I wish I hadn’t confessed that my absence on this blog is usually due to a spiritual dry spell. Now every day that goes by that I don’t have anything to say, I think to myself, they know the truth.
I’m not in a dry spell right now, I’m in more of a holding pattern and let me tell you, I’m okay with that if the alternative is upheaval and turmoil in my personal life. I am still trying to figure out the balance here and to release the pressure from myself when I feel like I don’t have a lot to say.
The expectations I put on myself last fall when I began platform-building caused me to shut down for a while and every time I thought about blogging, I cringed because 1.) I felt that I had nothing to say, and 2.) in my head everyone was standing around waiting for me to post (yes, I know this is dumb and incredibly self-centered). The pressures multiplied every time I thought along those lines.

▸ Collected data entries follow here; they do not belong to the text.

import Summits.HubbardSuperconductivity.HubbardSuperconductivity.Theorems.AnisotropyChordTransferFibre3FinXC2Eval
import Summits.HubbardSuperconductivity.HubbardSuperconductivity.Theorems.AnisotropyChordTransferFibre3FinXC2P22dp
import Summits.HubbardSuperconductivity.HubbardSuperconductivity.Theorems.AnisotropyChordTransferFibre3FinXC2P22dq

/-!
# Route `AnisotropyChord` / H0 rotor rung: FIN XBC2 combined (rows `N₁` + C) certificate at `L = 22` — cell facts, part `dp`

Kernel facts `xbcCellAny2 22 (49/50) 20 la lb (c, bn) = true` (evaluator `…FinXC2Eval` on `…FinXB2Eval`, point wedges rewritten to certified literal tables `…FinXC2P22*`) for 1 λ-cell(s)
(`…FinXC2Eval.xbcCheck2`; cell design: g5 `xbc_design.py` (≤ 2.5 % cells, b = bn/20 ≥ 1.04·b_cell), mirrors `xb_mirror.py`/`xc_mirror.py`); assembled in `…FinXC2TwentyTwo`.
Prover seat `hubbard-h0-rotor-p3` g6; helper for piece A = stmt-HubbardSuperconductivity-23918 of rung 19089 (`--supports`, helper class).
WHAT THIS IS NOT: nothing here proves superconductivity in the Hubbard model (rotor TARGET as worded stays FALSE, g15 verdict); kernel facts for the FIN certificate of TWO hypotheses (rows `N₁`, C) of ONE conditional reduction.  Tree imports only; no sorry, no new axioms.
-/

set_option linter.dupNamespace false

namespace Summit.HubbardSuperconductivity.HubbardSuperconductivity.Theorems.AnisotropyChord.Transfer.Fibre3

namespace FinXB

set_option maxHeartbeats 4000000 in
/-- kernel fact: cell 134 at `L = 22` (certified, (c, bn) = ((1/2 : ℚ), 24)). [folklore] -/
theorem xbc2c22_134 : xbcCellAny2 22 (49/50 : ℚ) 20 3033378542942257 3109213006515814 ((1/2 : ℚ), (24 : ℕ)) = true := by
  unfold xbcCellAny2
  rw [twc22_119_eq, twc22_120_eq]
  decide +kernel

end FinXB

end Summit.HubbardSuperconductivity.HubbardSuperconductivity.Theorems.AnisotropyChord.Transfer.Fibre3
import Mathlib
import Literature.Analysis.FluidPDE.CheskidovFriedlander2009.FluxRatioBound
import Literature.Analysis.FluidPDE.CheskidovFriedlander2009.SteadyStateZerothLaw
import HarnessLib

/-!
# Cheskidov–Friedlander 2009, §3: the perturbation energy identity (3.7) and the quadratic-form
# estimate (3.8)–(3.10), pointwise in time

Cheskidov–Friedlander, Physica D 238 (2009) 783–787 = arXiv:0810.3718v1, proof of Thm. 3.4
(pp. 7–9), the ALGEBRAIC half, in the original variables `a = α + b` (`α` a fixed point of the
viscous model (3.1) with force `f₀e₀`, `b` the perturbation; the paper works with the rescaled
`B_j = 2^{cj/3}b_j`, `A_j`):

* `sum_sub_mul_rhs_sub` — (3.6)–(3.7): for ANY sequences `α, b` and every `k`,
  `Σ_{j≤k} b_j (rhs_j(α+b) − rhs_j(α)) = −νΣ_{j≤k}2^{2j}b_j² − Σ_{j≤k}2^{cj}α_{j+1}b_j²
   + Σ_{j<k}2^{cj}α_jb_jb_{j+1} − 2^{ck}α_kb_kb_{k+1} − 2^{ck}b_k²b_{k+1}` (the force cancels);
* `cross_term_le`, `quadForm_le` — (3.8)–(3.10): by "completing the square"
  (`2^{cj}√(2^cα_{j+1}α_{j+2})|b_jb_{j+1}| ≤ ½(2^{cj}α_{j+1}b_j² + 2^{c(j+1)}α_{j+2}b²_{j+1})`) and
  the coefficient bound of Lemma 2.4 (`FluxRatioBound.lean`:
  `2^{cj}(α_j − √(2^cα_{j+1}α_{j+2})) < (1 − γ)ν2^{2j+1}`) plus Cauchy–Schwarz,
  `Σ_{j<k}2^{cj}α_jb_jb_{j+1} − Σ_{j≤k}2^{cj}α_{j+1}b_j² ≤ (1 − γ)νΣ_{j≤k}2^{2j}b_j²`;
* `IsFixedPoint.perturbation_sum_le` — hence, for a positive fixed point and `a = α + b ≥ 0`,
  `Σ_{j≤k} b_j(rhs_j(a) − rhs_j(α)) ≤ −γνΣ_{j≤k}2^{2j}b_j² + 2^{ck}α_{k+1}a_k² + 2^{ck}α_ka_ka_{k+1}`
  — the boundary term `−2^{ck}a_kb_kb_{k+1}` of (3.7) split as
  `−2^{ck}a_k²a_{k+1} − 2^{ck}α_kα_{k+1}a_k (≤ 0, positivity of `a`) + 2^{ck}α_{k+1}a_k² + 2^{ck}α_ka_ka_{k+1}`;
* `IsFixedPoint.perturbation_sum_le'` — and the two surviving boundary terms are at most
  `2α⁰₀ρ^k(2^{2k}a_k² + 2^{2(k+1)}a²_{k+1})` with `ρ = 2^c2^{−c/3}/4 < 1` (`c < 3`), using the
  uniform bound `α_j < (4/3)α⁰_j` of `SteadyStateZerothLaw.lean` — so that they disappear as
  `k → ∞` against the time-integrable `H¹` norm (this replaces the paper's appeal to the
  super-exponential decay of `A_j` and dominated convergence, p. 8).

The time integration, the limit `k → ∞` and the Gronwall step ((3.11)–(3.12)) are left to the
discharge of `CheskidovFriedlander2009_globalAttractor` (`GlobalAttractor.lean`).

## References
* [CheskidovFriedlander2009] A. Cheskidov, S. Friedlander, The vanishing viscosity limit for a
  dyadic model, Physica D 238 (2009) 783–787, Thm 3.4, (3.5)–(3.10) pp. 7–8.
-/

noncomputable section

open Set Filter Finset

namespace Literature.Analysis.FluidPDE.CheskidovFriedlander2009

/-! ### (3.6)–(3.7): the algebraic identity -/

/-- **(3.7) in the original variables**: for any `α, b : ℕ → ℝ` and every `k`,
`Σ_{j≤k} b_j (rhs_j(α + b) − rhs_j(α)) = −νΣ_{j≤k}2^{2j}b_j² − Σ_{j≤k}2^{cj}α_{j+1}b_j²
 + Σ_{j<k}2^{cj}α_jb_jb_{j+1} − 2^{ck}α_kb_kb_{k+1} − 2^{ck}b_k²b_{k+1}`.
[cite: CheskidovFriedlander2009, Thm 3.4 (3.6)–(3.7) p.7–8] -/
theorem sum_sub_mul_rhs_sub (c ν : ℝ) (f α b : ℕ → ℝ) (k : ℕ) :
    ∑ j ∈ range (k + 1), b j * (rhs c ν f (fun i => α i + b i) j - rhs c ν f α j) =
      -ν * ∑ j ∈ range (k + 1), (2 : ℝ) ^ (2 * j) * b j ^ 2
        - ∑ j ∈ range (k + 1), ((2 : ℝ) ^ c) ^ j * α (j + 1) * b j ^ 2
        + ∑ j ∈ range k, ((2 : ℝ) ^ c) ^ j * α j * b j * b (j + 1)
        - ((2 : ℝ) ^ c) ^ k * α k * b k * b (k + 1) - ((2 : ℝ) ^ c) ^ k * b k ^ 2 * b (k + 1) := by
  induction k with
  | zero =>
    simp only [zero_add, sum_range_one, sum_range_zero, rhs, pow_zero, one_mul, mul_zero]
    ring
  | succ k ih =>
    rw [sum_range_succ, ih, sum_range_succ _ (k + 1), sum_range_succ _ (k + 1),
      sum_range_succ (fun j => ((2 : ℝ) ^ c) ^ j * α j * b j * b (j + 1)) k]
    simp only [rhs, show k + 1 + 1 = k + 2 from rfl]
    ring

/-! ### (3.8)–(3.10): the quadratic form -/

/-- **One cross term** ("completing the square" (3.8) + the coefficient bound (3.9)–(3.10) +
Cauchy–Schwarz): if `p ≥ 0`, `α_j ≥ 0`, `α_{j+1} > 0`, `α_{j+2} ≥ 0`,
`p^jα_j − p^j√(pα_{j+1}α_{j+2}) ≤ θ2^{2j+1}` with `θ ≥ 0`, then for all `b_j, b_{j+1}`:
`p^jα_jb_jb_{j+1} ≤ ½(p^jα_{j+1}b_j² + p^{j+1}α_{j+2}b²_{j+1}) + ½θ(2^{2j}b_j² + 2^{2(j+1)}b²_{j+1})`.
[cite: CheskidovFriedlander2009, Thm 3.4 (3.8)–(3.10) p.8] -/
theorem cross_term_le {p θ : ℝ} {α : ℕ → ℝ} (hp : 0 ≤ p) (hθ : 0 ≤ θ) (j : ℕ) (hα0 : 0 ≤ α j)
    (hα1 : 0 < α (j + 1)) (hα2 : 0 ≤ α (j + 2))
    (hcoef : p ^ j * α j - p ^ j * Real.sqrt (p * α (j + 1) * α (j + 2)) ≤ θ * 2 ^ (2 * j + 1))
    (x y : ℝ) :
    p ^ j * α j * x * y ≤
      (p ^ j * α (j + 1) * x ^ 2 + p ^ (j + 1) * α (j + 2) * y ^ 2) / 2
        + θ * ((2 : ℝ) ^ (2 * j) * x ^ 2 + (2 : ℝ) ^ (2 * (j + 1)) * y ^ 2) / 2 := by
  set R : ℝ := Real.sqrt (p * α (j + 1) * α (j + 2)) with hR
  have hR0 : 0 ≤ R := Real.sqrt_nonneg _
  have hR2 : R ^ 2 = p * α (j + 1) * α (j + 2) := Real.sq_sqrt (by positivity)
  set u : ℝ := |x| with hu
  set v : ℝ := |y| with hv
  have hu0 : 0 ≤ u := abs_nonneg _
  have hv0 : 0 ≤ v := abs_nonneg _
  have hu2 : u ^ 2 = x ^ 2 := sq_abs _
  have hv2 : v ^ 2 = y ^ 2 := sq_abs _
  have hxy : x * y ≤ u * v := by
    rw [hu, hv, ← abs_mul]
    exact le_abs_self _
  have hpj : 0 ≤ p ^ j * α j := by positivity
  -- step 1: `p^jα_j xy ≤ p^jα_j uv = p^jR uv + (p^jα_j − p^jR) uv ≤ p^jR uv + θ2^{2j+1} uv`
  have h1 : p ^ j * α j * x * y ≤ p ^ j * R * (u * v) + θ * 2 ^ (2 * j + 1) * (u * v) := by
    have := mul_le_mul_of_nonneg_left hxy hpj
    have := mul_le_mul_of_nonneg_right hcoef (mul_nonneg hu0 hv0)
    nlinarith
  -- step 2: `2p^jR uv ≤ p^jα_{j+1}u² + p^{j+1}α_{j+2}v²` (complete the square, times `α_{j+1} > 0`)
  have h2 : 2 * (p ^ j * R * (u * v)) ≤ p ^ j * α (j + 1) * x ^ 2 + p ^ (j + 1) * α (j + 2) * y ^ 2 := by
    have key : α (j + 1) * (p ^ j * α (j + 1) * u ^ 2 + p ^ j * p * α (j + 2) * v ^ 2
        - 2 * (p ^ j * R * (u * v))) = p ^ j * (α (j + 1) * u - R * v) ^ 2 := by
      linear_combination (-(p ^ j * v ^ 2)) * hR2
    have hnn : 0 ≤ p ^ j * α (j + 1) * u ^ 2 + p ^ j * p * α (j + 2) * v ^ 2
        - 2 * (p ^ j * R * (u * v)) := by
      rw [← mul_nonneg_iff_of_pos_left hα1, key]
      positivity
    rw [← hu2, ← hv2, pow_succ p j]
    linarith
  -- step 3: `2·2^{2j+1} uv ≤ 2^{2j}u² + 2^{2(j+1)}v²`
  have h3 : 2 * (2 ^ (2 * j + 1) * (u * v)) ≤ (2 : ℝ) ^ (2 * j) * x ^ 2 + (2 : ℝ) ^ (2 * (j + 1)) * y ^ 2 := by
    have e1 : ((2 : ℝ) ^ j) ^ 2 = (2 : ℝ) ^ (2 * j) := by rw [← pow_mul, mul_comm]
    have e2 : ((2 : ℝ) ^ (j + 1)) ^ 2 = (2 : ℝ) ^ (2 * (j + 1)) := by rw [← pow_mul, mul_comm]
    have e3 : (2 : ℝ) ^ j * (2 : ℝ) ^ (j + 1) = (2 : ℝ) ^ (2 * j + 1) := by rw [← pow_add]; ring_nf
    rw [← hu2, ← hv2, ← e1, ← e2, ← e3]
    nlinarith [sq_nonneg ((2 : ℝ) ^ j * u - (2 : ℝ) ^ (j + 1) * v)]
  have h4 : θ * 2 ^ (2 * j + 1) * (u * v) ≤
      θ * ((2 : ℝ) ^ (2 * j) * x ^ 2 + (2 : ℝ) ^ (2 * (j + 1)) * y ^ 2) / 2 := by
    have := mul_le_mul_of_nonneg_left h3 hθ
    linarith
  linarith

I’ve vowed that while this blog is a safe space for all of us to come together and work through our junk, it’s not a place where I will come and dump, so I’m giving you one more reason for silence on this page, and I know it will shock you: sometimes I have nothing to say.

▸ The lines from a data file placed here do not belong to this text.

import Literature.AnabelianGeometry.EtaleTheta.SettingModel
import Literature.AnabelianGeometry.EtaleTheta.SettingBridge
import HarnessLib

/-!
# [EtTh] §1: the once-punctured bridge parameters `OncePuncturedData` are EMPTY over the root model
# `ThetaSetting.model p` (NV-L2 census certificate) — and what any inhabitant entails

Mochizuki, *The étale theta function and its Frobenioid-theoretic manifestations*, Publ. RIMS **45**
(2009), §1, PRIMS PDF p. 11 ("`X^log` a stable log curve of type `(1,1)`"), p. 13 ("any decomposition
group of a cusp of `Y^log`"), p. 15 ("the divisor of cusps") [cite: MochizukiEtTh2009, §1 p.13].

Cell abc-iut, layer L2 (seat abc-iut-L2-t7, author lineage of `ThetaSetting.OncePuncturedData`,
`SettingBridge.lean`); row NV-L2/`ThetaSetting.OncePuncturedData` of the inhabitation census v2 (seat
abc-iut-w5-d029). PROOF-ONLY (0 definitions). `OncePuncturedData D` is the PARAMETER bundle of the bridge
`ThetaSetting → OncePuncturedTemperedGroup` (group-level data `GroupLevelData` + (P1) `Ker(Π_X → G_{ℚ_p}) =
Δ_X` + (P2) a cusp exists + (P3) cusp decomposition groups lie in `Π^tp_Y` + (P4) they map onto `G_K` +
(P5) the guard `IsEtThOrigin`). Recorded here:

* `OncePuncturedData.nonempty_pt` / `isEmpty_oncePuncturedData_of_isEmpty_pt` — an inhabitant forces a
  closed point (indeed a cusp, (P2)); so over any setting WITHOUT closed points the bundle is empty;
* `ThetaSetting.model_isEmpty_oncePuncturedData` — **at the root model `ThetaSetting.model p`
  (`SettingModel.curve p`: `Pt := PEmpty`, "no closed points") the bundle is EMPTY**: the census row is
  «vacuous-by-emptiness at the root», un-vacated only by a §1 model with a cusp.

EMPTY-at-the-toy ≠ vacuous-in-print; nothing of [EtTh] is asserted; typed ≠ endorsed; no side is taken
on any disputed claim.
-/

noncomputable section

namespace Literature.AnabelianGeometry.EtaleTheta

open Literature.AnabelianGeometry.SemiGraphs

namespace ThetaSetting

variable {p : ℕ} [Fact p.Prime] {D : ThetaSetting p}

/-- An inhabitant of the bridge parameters yields a cusp, in particular a closed point ((P2) "the divisor
of cusps", p. 15). [cite: MochizukiEtTh2009, §1 p.15] -/
theorem OncePuncturedData.nonempty_pt (e : D.OncePuncturedData) : Nonempty D.Pt := by
  obtain ⟨x, -⟩ := e.exists_cusp
  exact ⟨x⟩

/-- Over a setting without closed points the bridge parameters are empty. [cite: MochizukiEtTh2009, §1 p.15] -/
theorem isEmpty_oncePuncturedData_of_isEmpty_pt (h : IsEmpty D.Pt) : IsEmpty D.OncePuncturedData :=
  ⟨fun e => h.false (Classical.choice e.nonempty_pt)⟩

/-- Over a setting without cusps the bridge parameters are empty. [cite: MochizukiEtTh2009, §1 p.15] -/
theorem isEmpty_oncePuncturedData_of_not_isCusp (h : ∀ x : D.Pt, ¬ D.IsCusp x) :
    IsEmpty D.OncePuncturedData :=
  ⟨fun e => by
    obtain ⟨x, hx⟩ := e.exists_cusp
    exact h x hx⟩

variable (p) in
/-- **NV-L2 census certificate**: over the root model `ThetaSetting.model p` (`K := ℚ_p`,
`Π^tp_X := F₂ × G_{ℚ_p}`, NO closed points: `Pt := PEmpty`) the once-punctured bridge parameters
`OncePuncturedData` are EMPTY — field (P2) `exists_cusp` fails. The row is vacuous-by-emptiness at the
root; a §1 model WITH a cusp is needed to un-vacate it. [cite: MochizukiEtTh2009, §1 p.13] -/
theorem model_isEmpty_oncePuncturedData : IsEmpty (ThetaSetting.model p).OncePuncturedData :=
  isEmpty_oncePuncturedData_of_isEmpty_pt (by change IsEmpty PEmpty; infer_instance)

variable (p) in
/-- Equivalently: `¬ Nonempty (ThetaSetting.model p).OncePuncturedData`. [cite: MochizukiEtTh2009, §1 p.13] -/
theorem model_not_nonempty_oncePuncturedData : ¬ Nonempty (ThetaSetting.model p).OncePuncturedData :=
  not_nonempty_iff.mpr (model_isEmpty_oncePuncturedData p)

end ThetaSetting

end Literature.AnabelianGeometry.EtaleTheta

end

There is so much noise in our lives, even if it is mostly in what we are reading online. I don’t want to add to your noise. I would rather be silent than force words that no one needs to hear, and I’m giving myself permission to do so even though it is totally against what blogging culture dictates I should do. When I write it’s because there is something in it for someone else, not just me. From the feedback I received from a number of you on this post, that is what you value about this blog.
This may be a throw-away post to some of you, but for me it’s an important one to post. The past three months have been a total buzzkill on my writing process. Today I’m throwing off the shackles of pressure and expectation and allowing myself room to breathe and post when the urge hits, not because a schedule dictates that it’s time.
Aaaah, that feels so much better.
So now I’m going to ask you to join me: Take a minute and consider an area in your life where you are feeling pressured. What can you do to release yourself from it? If it’s something you can share in the comments, please do. As much as my process has been a help to some of you, your process will be a help to someone else!